Je partage tout à fait votre dernier point, à la fois dans la forme et dans le fond constitutif. La démocratie ne s’importe pas, ne se décrète pas, ne s’exporte pas non plus.

Mais, les peuples et les citoyens peuvent librement échanger leurs expériences lorsqu’ils peuvent tout aussi librement communiquer entre eux afin de concourir à un épanouissement commun et concerté entre eux.

Sur le problème des installations militaires américaines, effectivement, l’UE en tant que telle se tait, faisant ainsi la vérification du dicton selon lequel « qui ne dit mot consent ».

Officiellement, l’explication en serait que les pays en question ont des responsabilités souveraines qui les regardent, au niveau des accords extérieurs de nature militaire. En clair, la Pologne et la Tchéquie ont le droit de devenir des problèmes internationaux, donc aussi pour l’UE, sans que Bruxelles ne puisse rien dire sur le genèse du dossier.

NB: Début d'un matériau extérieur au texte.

import Summits.CriticalPhenomena.PercolationContinuityZ3.Theorems.Transplant.SkelNegParamsLattice
import HarnessLib

/-!
# N1 params, part 0d (q-free arithmetic): THE INVERSE READING OF THE COARSE MAP — a ρ-box of side `r` is a φ-box of side `≤ 80·(n + ℓ + 3|h| + 1)·(r+1)/K`
# (the conversion the fibre schedule needs: windows / habitats live over `ρ ∘ φ` in ρ-units, Φ2's cylinders and the fat / excess radii are φ-planar — NEG-PARAMS (n10) `rmaxφ`)

builds on p205010 (kernel theorem, internal audit signed; external expert review pending) — nothing in this file uses p205010.
Status sentence (coordinator 2026-08-20T04:30Z): "θ(p_c) = 0 on ℤ^d, all d ≥ 2 — kernel-verified (Lean 4/Mathlib, standard axioms); internal adversarial
audit SIGNED 2026-08-20 04:29Z; external expert review pending."
Lane `prim-bschramm-*`, seat `prim-bschramm-stmt` (gen 12); helper file (`--supports stmt-CriticalPhenomena-4575 --as helper`); ledger HOME/prim-bschramm-stmt/NEG-PARAMS.md v0.6 (n10).
INPUTS: hp-8 g31's `TwoAxis.Para.coarse c s D t = ⌊(c·t + s)/D⌋`, `mul_lam_eq` (`M·λ = D·x`), `lam0/lam1` (TwoAxisParaCells p266166), `Skelφ.coarseSkel/relφ` (p266580); stmt's `NegPrm.vβOf/Dof/coarse`
(SkelNegParamsLattice p272834), `NegPrm.abs_vβ_le` (SkelNegParamsCoarse p267342).
* §1 `TwoAxis.Para.mul_abs_sub_lt_of_coarse` — the inverse rounding: `|ρ t − ρ t'| ≤ r ⇒ c·|t − t'| < (r+1)·D`;
* §2 for `Skelφ.NegPrm.coarse φ t K n h ℓ v_α` (`A′ = 800`, `c = 20K`): **`coarse_inv₀`** (`20K·|Δφ₀| ≤ 800·(n + |v_α|)·(r+1)`), **`coarse_inv₁`** (`20K·|Δφ₁| ≤ 800·(|h| + |v_β|)·(r+1)`),
  and the packaged sup-bound **`φ_extent_of_coarse_extent`**: `|Δρ|_∞ ≤ r ⇒ K·|Δφ_i| ≤ 80·(n + ℓ + 3|h| + 1)·(r+1)` (`|v_α| ≤ n`, `|v_β| ≤ ℓ + 2|h| + 1`) — so a ρ-window of radius
  `r` about `w` lies in the φ-square `cyl w (80(n+ℓ+3|h|+1)(r+1)/K + 1)`-type region where Φ2 / `D.R` / the excess radius apply.
[cite: MartineauTassion2017, §4.1–4.3 (the cell lattice z₁u + z₂v and its boxes)] [cite: KozmaNitzan2024, §4 Lemma 12 (p. 24: the planar size of a window)]
-/

namespace Summit.CriticalPhenomena.PercolationContinuityZ3.Theorems.Transplant

/-! ## §1 The inverse rounding -/

namespace TwoAxis.Para

/-- **Inverse reading of the coarse coordinate**: if `⌊(c t + s)/D⌋` and `⌊(c t' + s)/D⌋` differ by at most `r` then `c·|t − t'| < (r + 1)·D` (`0 ≤ c`, `0 < D`).
[folklore] -/
theorem mul_abs_sub_lt_of_coarse {c s D t t' r : ℤ} (hc : 0 ≤ c) (hD : 0 < D) (h : |coarse c s D t - coarse c s D t'| ≤ r) :
    c * |t - t'| < (r + 1) * D := by
  unfold coarse at h
  set q := (c * t + s) / D with hq
  set q' := (c * t' + s) / D with hq'
  have h1 : q * D ≤ c * t + s := Int.ediv_mul_le _ hD.ne'
  have h2 : c * t + s < (q + 1) * D := Int.lt_ediv_add_one_mul_self _ hD
  have h1' : q' * D ≤ c * t' + s := Int.ediv_mul_le _ hD.ne'
  have h2' : c * t' + s < (q' + 1) * D := Int.lt_ediv_add_one_mul_self _ hD
  obtain ⟨hl, hu⟩ := abs_le.1 h
  have a : q * D - q' * D ≤ r * D := by
    have := mul_le_mul_of_nonneg_right hu hD.le
    linarith [this, (by ring : (q - q') * D = q * D - q' * D)]
  have b : -r * D ≤ q * D - q' * D := by
    have := mul_le_mul_of_nonneg_right hl hD.le
    linarith [this, (by ring : (q - q') * D = q * D - q' * D)]
  have e : c * |t - t'| = |c * t - c * t'| := by rw [← mul_sub, abs_mul, abs_of_nonneg hc]
  rw [e, abs_lt]
  constructor <;> linarith

end TwoAxis.Para

/-! ## §2 The inverse reading of `NegPrm.coarse` -/

namespace Skelφ

namespace NegPrm

open Literature.Probability.LatticeModels TwoAxis.Para

variable {V : Type} {φ : V → Site 2}

/-- The two coarse coordinates of `NegPrm.coarse`, unfolded at a vertex. [folklore] -/
theorem coarse_apply (t : V) (K n : ℕ) (h : ℤ) (ℓ : ℕ) (vα : ℤ) (w : V) :
    coarse φ t K n h ℓ vα w 0 = TwoAxis.Para.coarse (20 * K) (Dof n h ℓ vα / 2) (Dof n h ℓ vα) (lam0 800 vα (vβOf n h ℓ vα) (relφ φ t w)) ∧
      coarse φ t K n h ℓ vα w 1 = TwoAxis.Para.coarse (20 * K) (Dof n h ℓ vα / 2) (Dof n h ℓ vα) (lam1 800 n h (relφ φ t w)) := by
  rw [coarse_eq]; exact ⟨rfl, rfl⟩

/-- **Inverse reading, first planar coordinate**: `|Δρ|_∞ ≤ r ⇒ 20K·|Δφ₀| ≤ 800·(n + |v_α|)·(r + 1)` (`1 ≤ n`, `1 ≤ ℓ`). [this work] -/
theorem coarse_inv₀ (t : V) {K n ℓ : ℕ} (hn : 1 ≤ n) (hℓ : 1 ≤ ℓ) (h : ℤ) (vα : ℤ) {w w' : V} {r : ℤ}
    (h0 : |coarse φ t K n h ℓ vα w 0 - coarse φ t K n h ℓ vα w' 0| ≤ r) (h1 : |coarse φ t K n h ℓ vα w 1 - coarse φ t K n h ℓ vα w' 1| ≤ r) :
    20 * (K : ℤ) * |φ w 0 - φ w' 0| ≤ 800 * ((n : ℤ) + |vα|) * (r + 1) := by
  have hD : 0 < Dof n h ℓ vα := Dof_pos hn hℓ h vα
  set x := relφ φ t w with hx
  set x' := relφ φ t w' with hx'
  rw [(coarse_apply t K n h ℓ vα w).1, (coarse_apply t K n h ℓ vα w').1] at h0
  rw [(coarse_apply t K n h ℓ vα w).2, (coarse_apply t K n h ℓ vα w').2] at h1
  have hc : (0 : ℤ) ≤ 20 * K := by positivity
  have e0 := mul_abs_sub_lt_of_coarse hc hD h0
  have e1 := mul_abs_sub_lt_of_coarse hc hD h1
  -- `D Δx₀ = 800 (n Δλ₀ + vα Δλ₁)`
  have hm := (mul_lam_eq 800 n h vα (vβOf n h ℓ vα) x).1
  have hm' := (mul_lam_eq 800 n h vα (vβOf n h ℓ vα) x').1
  have hdx : Dof n h ℓ vα * (x 0 - x' 0) =
      800 * ((n : ℤ) * (lam0 800 vα (vβOf n h ℓ vα) x - lam0 800 vα (vβOf n h ℓ vα) x') +
        vα * (lam1 800 n h x - lam1 800 n h x')) := by
    have : Dof n h ℓ vα = detD 800 n h vα (vβOf n h ℓ vα) := rfl
    rw [this]; linear_combination hm' - hm
  have hx0 : x 0 - x' 0 = φ w 0 - φ w' 0 := by simp [hx, hx']
  rw [hx0] at hdx
  -- bound `c·D·|Δφ₀| ≤ 800 (n·c|Δλ₀| + |vα|·c|Δλ₁|) < 800 (n + |vα|) (r+1) D`
  have hn0 : (0 : ℤ) ≤ n := by positivity
  have key : Dof n h ℓ vα * (20 * (K : ℤ) * |φ w 0 - φ w' 0|) ≤ Dof n h ℓ vα * (800 * ((n : ℤ) + |vα|) * (r + 1)) := by
    have a1 : |Dof n h ℓ vα * (φ w 0 - φ w' 0)| ≤
        800 * ((n : ℤ) * |lam0 800 vα (vβOf n h ℓ vα) x - lam0 800 vα (vβOf n h ℓ vα) x'| + |vα| * |lam1 800 n h x - lam1 800 n h x'|) := by
      rw [hdx, abs_mul, abs_of_nonneg (by norm_num : (0 : ℤ) ≤ 800)]
      refine mul_le_mul_of_nonneg_left ?_ (by norm_num)
      calc |(n : ℤ) * (lam0 800 vα (vβOf n h ℓ vα) x - lam0 800 vα (vβOf n h ℓ vα) x') + vα * (lam1 800 n h x - lam1 800 n h x')|
          ≤ |(n : ℤ) * (lam0 800 vα (vβOf n h ℓ vα) x - lam0 800 vα (vβOf n h ℓ vα) x')| + |vα * (lam1 800 n h x - lam1 800 n h x')| := abs_add_le _ _
        _ = (n : ℤ) * |lam0 800 vα (vβOf n h ℓ vα) x - lam0 800 vα (vβOf n h ℓ vα) x'| + |vα| * |lam1 800 n h x - lam1 800 n h x'| := by
          rw [abs_mul, abs_mul, abs_of_nonneg hn0]
    rw [abs_mul, abs_of_pos hD] at a1
    have a2 : 20 * (K : ℤ) * ((n : ℤ) * |lam0 800 vα (vβOf n h ℓ vα) x - lam0 800 vα (vβOf n h ℓ vα) x'| +
        |vα| * |lam1 800 n h x - lam1 800 n h x'|) ≤ ((n : ℤ) + |vα|) * ((r + 1) * Dof n h ℓ vα) := by
      have b0 := mul_le_mul_of_nonneg_left e0.le hn0
      have b1 := mul_le_mul_of_nonneg_left e1.le (abs_nonneg vα)
      nlinarith [b0, b1]
    nlinarith [a1, a2, hc, mul_le_mul_of_nonneg_left a1 hc]
  exact le_of_mul_le_mul_left key hD

/-- **Inverse reading, second planar coordinate**: `|Δρ|_∞ ≤ r ⇒ 20K·|Δφ₁| ≤ 800·(|h| + |v_β|)·(r + 1)`. [this work] -/
theorem coarse_inv₁ (t : V) {K n ℓ : ℕ} (hn : 1 ≤ n) (hℓ : 1 ≤ ℓ) (h : ℤ) (vα : ℤ) {w w' : V} {r : ℤ}
    (h0 : |coarse φ t K n h ℓ vα w 0 - coarse φ t K n h ℓ vα w' 0| ≤ r) (h1 : |coarse φ t K n h ℓ vα w 1 - coarse φ t K n h ℓ vα w' 1| ≤ r) :
    20 * (K : ℤ) * |φ w 1 - φ w' 1| ≤ 800 * (|h| + |vβOf n h ℓ vα|) * (r + 1) := by
  have hD : 0 < Dof n h ℓ vα := Dof_pos hn hℓ h vα
  set x := relφ φ t w with hx
  set x' := relφ φ t w' with hx'
  rw [(coarse_apply t K n h ℓ vα w).1, (coarse_apply t K n h ℓ vα w').1] at h0
  rw [(coarse_apply t K n h ℓ vα w).2, (coarse_apply t K n h ℓ vα w').2] at h1
  have hc : (0 : ℤ) ≤ 20 * K := by positivity
  have e0 := mul_abs_sub_lt_of_coarse hc hD h0
  have e1 := mul_abs_sub_lt_of_coarse hc hD h1
  have hm := (mul_lam_eq 800 n h vα (vβOf n h ℓ vα) x).2
  have hm' := (mul_lam_eq 800 n h vα (vβOf n h ℓ vα) x').2
  have hdx : Dof n h ℓ vα * (x 1 - x' 1) =
      800 * (h * (lam0 800 vα (vβOf n h ℓ vα) x - lam0 800 vα (vβOf n h ℓ vα) x') +
        vβOf n h ℓ vα * (lam1 800 n h x - lam1 800 n h x')) := by
    have : Dof n h ℓ vα = detD 800 n h vα (vβOf n h ℓ vα) := rfl
    rw [this]; linear_combination hm' - hm
  have hx1 : x 1 - x' 1 = φ w 1 - φ w' 1 := by simp [hx, hx']
  rw [hx1] at hdx
  have key : Dof n h ℓ vα * (20 * (K : ℤ) * |φ w 1 - φ w' 1|) ≤ Dof n h ℓ vα * (800 * (|h| + |vβOf n h ℓ vα|) * (r + 1)) := by
    have a1 : |Dof n h ℓ vα * (φ w 1 - φ w' 1)| ≤
        800 * (|h| * |lam0 800 vα (vβOf n h ℓ vα) x - lam0 800 vα (vβOf n h ℓ vα) x'| +
          |vβOf n h ℓ vα| * |lam1 800 n h x - lam1 800 n h x'|) := by
      rw [hdx, abs_mul, abs_of_nonneg (by norm_num : (0 : ℤ) ≤ 800)]
      refine mul_le_mul_of_nonneg_left ?_ (by norm_num)
      calc |h * (lam0 800 vα (vβOf n h ℓ vα) x - lam0 800 vα (vβOf n h ℓ vα) x') + vβOf n h ℓ vα * (lam1 800 n h x - lam1 800 n h x')|
          ≤ |h * (lam0 800 vα (vβOf n h ℓ vα) x - lam0 800 vα (vβOf n h ℓ vα) x')| + |vβOf n h ℓ vα * (lam1 800 n h x - lam1 800 n h x')| :=
            abs_add_le _ _
        _ = |h| * |lam0 800 vα (vβOf n h ℓ vα) x - lam0 800 vα (vβOf n h ℓ vα) x'| + |vβOf n h ℓ vα| * |lam1 800 n h x - lam1 800 n h x'| := by
          rw [abs_mul, abs_mul]
    rw [abs_mul, abs_of_pos hD] at a1
    have a2 : 20 * (K : ℤ) * (|h| * |lam0 800 vα (vβOf n h ℓ vα) x - lam0 800 vα (vβOf n h ℓ vα) x'| +
        |vβOf n h ℓ vα| * |lam1 800 n h x - lam1 800 n h x'|) ≤ (|h| + |vβOf n h ℓ vα|) * ((r + 1) * Dof n h ℓ vα) := by
      have b0 := mul_le_mul_of_nonneg_left e0.le (abs_nonneg h)
      have b1 := mul_le_mul_of_nonneg_left e1.le (abs_nonneg (vβOf n h ℓ vα))
      nlinarith [b0, b1]
    nlinarith [a1, a2, hc, mul_le_mul_of_nonneg_left a1 hc]
  exact le_of_mul_le_mul_left key hD

/-- **A ρ-BOX IS A φ-BOX**: if two vertices have coarse positions at distance `≤ r` in each coordinate then `K·|Δφ_i| ≤ 80·(n + ℓ + 3|h| + 1)·(r + 1)` for both planar
coordinates (`|v_α| ≤ n`; `|v_β| ≤ ℓ + 2|h| + 1` by the top-layer constraint) — the planar size of one coarse unit is `≤ 80(n + ℓ + 3|h| + 1)/K` φ-rows, of a cell unit `r = K` it is
`≤ 80(n + ℓ + 3|h| + 1)·(1 + 1/K)`. [this work] -/
theorem φ_extent_of_coarse_extent (t : V) {K n ℓ : ℕ} (hn : 1 ≤ n) (hℓ : 1 ≤ ℓ) (h : ℤ) {vα : ℤ} (hv : |vα| ≤ (n : ℤ)) {w w' : V} {r : ℤ} (hr : 0 ≤ r)
    (hρ : ∀ i, |coarse φ t K n h ℓ vα w i - coarse φ t K n h ℓ vα w' i| ≤ r) (i : Fin 2) :
    (K : ℤ) * |φ w i - φ w' i| ≤ 80 * ((n : ℤ) + ℓ + 3 * |h| + 1) * (r + 1) := by
  have hvβ : |vβOf n h ℓ vα| ≤ (ℓ : ℤ) + 2 * |h| + 1 :=
    abs_vβ_le (by exact_mod_cast hn) (by positivity) hv (modulus_vβOf_layer hn h ℓ vα)
  have h0 := hρ 0
  have h1 := hρ 1
  fin_cases i
  · have := coarse_inv₀ t hn hℓ h vα h0 h1
    have hφ := abs_nonneg (φ w 0 - φ w' 0)
    show (K : ℤ) * |φ w 0 - φ w' 0| ≤ 80 * ((n : ℤ) + ℓ + 3 * |h| + 1) * (r + 1)
    nlinarith [hv, abs_nonneg vα, abs_nonneg h, hφ, mul_nonneg hφ hr]
  · have := coarse_inv₁ t hn hℓ h vα h0 h1
    have hφ := abs_nonneg (φ w 1 - φ w' 1)
    show (K : ℤ) * |φ w 1 - φ w' 1| ≤ 80 * ((n : ℤ) + ℓ + 3 * |h| + 1) * (r + 1)
    nlinarith [hvβ, abs_nonneg (vβOf n h ℓ vα), abs_nonneg h, hφ, mul_nonneg hφ hr]

end NegPrm

end Skelφ

end Summit.CriticalPhenomena.PercolationContinuityZ3.Theorems.Transplant
/-- **Cycle-length census from orbit parities** (packaging).  With `c_L = #{x : period(x) = L}` and `τ^n = 1`
(`n > 0`): `Σ_{L ∣ n} c_L = |V|`, `#Fix(τ^m) = Σ_{L ∣ n, L ∣ m} c_L`, and `2d ∣ Σ_{L ∣ n, d ∣ L} c_L` for all `d > 1`. -/
theorem cycle_length_census_of_even_orbits (τ : Equiv.Perm V) {n : ℕ} (hn : 0 < n) (hτ : τ ^ n = 1)
    (hN : ∀ d', 1 < d' → Even ((((univ : Finset V).image fun x => univ.filter fun y => τ.SameCycle x y).filter
      fun O => d' ∣ O.card).card)) :
    ∃ c : ℕ → ℕ, (∑ L ∈ n.divisors, c L = Fintype.card V) ∧
      (∀ m : ℕ, (univ.filter fun x => (τ ^ m) x = x).card = ∑ L ∈ n.divisors with L ∣ m, c L) ∧
      (∀ d : ℕ, 1 < d → 2 * d ∣ ∑ L ∈ n.divisors with d ∣ L, c L) ∧
      (∀ M : ℕ, c M ≠ 0 → ∃ x, Function.minimalPeriod τ x = M) ∧
      (∀ M : ℕ, 1 < M → 2 * M ∣ c M) := by
  set L : V → ℕ := fun x => Function.minimalPeriod τ x with hL_def
  have hLdvd : ∀ x, L x ∣ n := fun x => by
    refine Function.IsPeriodicPt.minimalPeriod_dvd ?_
    show (τ : V → V)^[n] x = x
    rw [Equiv.Perm.iterate_eq_pow, hτ, Equiv.Perm.one_apply]
  have hLmem : ∀ x, L x ∈ n.divisors := fun x => Nat.mem_divisors.mpr ⟨hLdvd x, hn.ne'⟩
  -- fibrewise counting of any period-defined set
  have hfib : ∀ (P : ℕ → Prop) [DecidablePred P],
      (univ.filter fun x => P (L x)).card = ∑ k ∈ n.divisors with P k, (univ.filter fun x => L x = k).card := by
    intro P _
    rw [Finset.card_eq_sum_card_fiberwise (f := L) (s := univ.filter fun x => P (L x)) (t := n.divisors)
      (fun x _ => hLmem x), Finset.sum_filter]
    refine Finset.sum_congr rfl fun k _ => ?_
    rw [Finset.filter_filter]
    by_cases hk : P k
    · rw [if_pos hk]
      congr 1
      ext x
      simp only [Finset.mem_filter, Finset.mem_univ, true_and]
      exact ⟨fun h => h.2, fun h => ⟨h ▸ hk, h⟩⟩
    · rw [if_neg hk, Finset.card_eq_zero, Finset.filter_eq_empty_iff]
      rintro x - ⟨hx, rfl⟩
      exact hk hx
  have hS1 : ∀ d : ℕ, 1 < d → 2 * d ∣ ∑ k ∈ n.divisors with d ∣ k, (univ.filter fun x => L x = k).card := by
    intro d hd
    rw [← hfib (fun k => d ∣ k)]
    exact two_mul_dvd_card_period_dvd τ hd hN
  refine ⟨fun k => (univ.filter fun x => L x = k).card, ?_, fun m => ?_, hS1, fun M hM => ?_, fun M hM => ?_⟩
  · have h := hfib (fun _ => True)
    rw [Finset.filter_true_of_mem (fun _ _ => trivial), Finset.filter_true_of_mem (fun _ _ => trivial),
      Finset.card_univ] at h
    exact h.symm
  · rw [card_fixed_pow_eq_card_period_dvd, hfib (fun k => k ∣ m)]
  · obtain ⟨x, hx⟩ := Finset.card_pos.mp (Nat.pos_of_ne_zero hM)
    exact ⟨x, (Finset.mem_filter.mp hx).2⟩
  · by_cases hMn : M ∣ n
    · exact two_mul_dvd_of_divisor_sums hn _ hS1 M hM hMn
    · have : (univ.filter fun x => L x = M).card = 0 := by
        rw [Finset.card_eq_zero, Finset.filter_eq_empty_iff]
        rintro x - rfl
        exact hMn (hLdvd x)
      simp only [this, dvd_zero]

end counting

/-! ## §2 The srg -/

section srg
variable {V : Type*} [Fintype V] [DecidableEq V]

omit [Fintype V] [DecidableEq V] in
/-- powers of an adjacency-preserving permutation preserve adjacency -/
theorem adj_pow_invariant (A : Matrix V V ℤ) (σ : Equiv.Perm V) (hA : ∀ x y, A (σ x) (σ y) = A x y) :
    ∀ (k : ℕ) x y, A ((σ ^ k) x) ((σ ^ k) y) = A x y := by
  intro k; induction k with
  | zero => intro x y; simp
  | succ k ih => intro x y; rw [pow_succ', Equiv.Perm.mul_apply, Equiv.Perm.mul_apply, hA, ih]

La tartufferie de la bureaucratie UE a ici une extension originale qui confine au ridicule burlesque.

Cette position de tartuffe s’explique par la soumission de la direction politique générale de l’UE aux intérêts américains face à la Russie. En d’autres termes, l’UE manifeste son accord tacite à une immixtion manifeste d’un Etat non-membre de l’UE -les Etats-Unis- dans les rapports entre l’UE, ses 27 Etats membres et la Russie.

Il n’est pas sûr que la « ligne de conduite » plutôt fuyante et inconsistante de la Commission Européenne sur le sujet soit constitutive d’une politique claire et compréhensible par tous les acteurs concernés.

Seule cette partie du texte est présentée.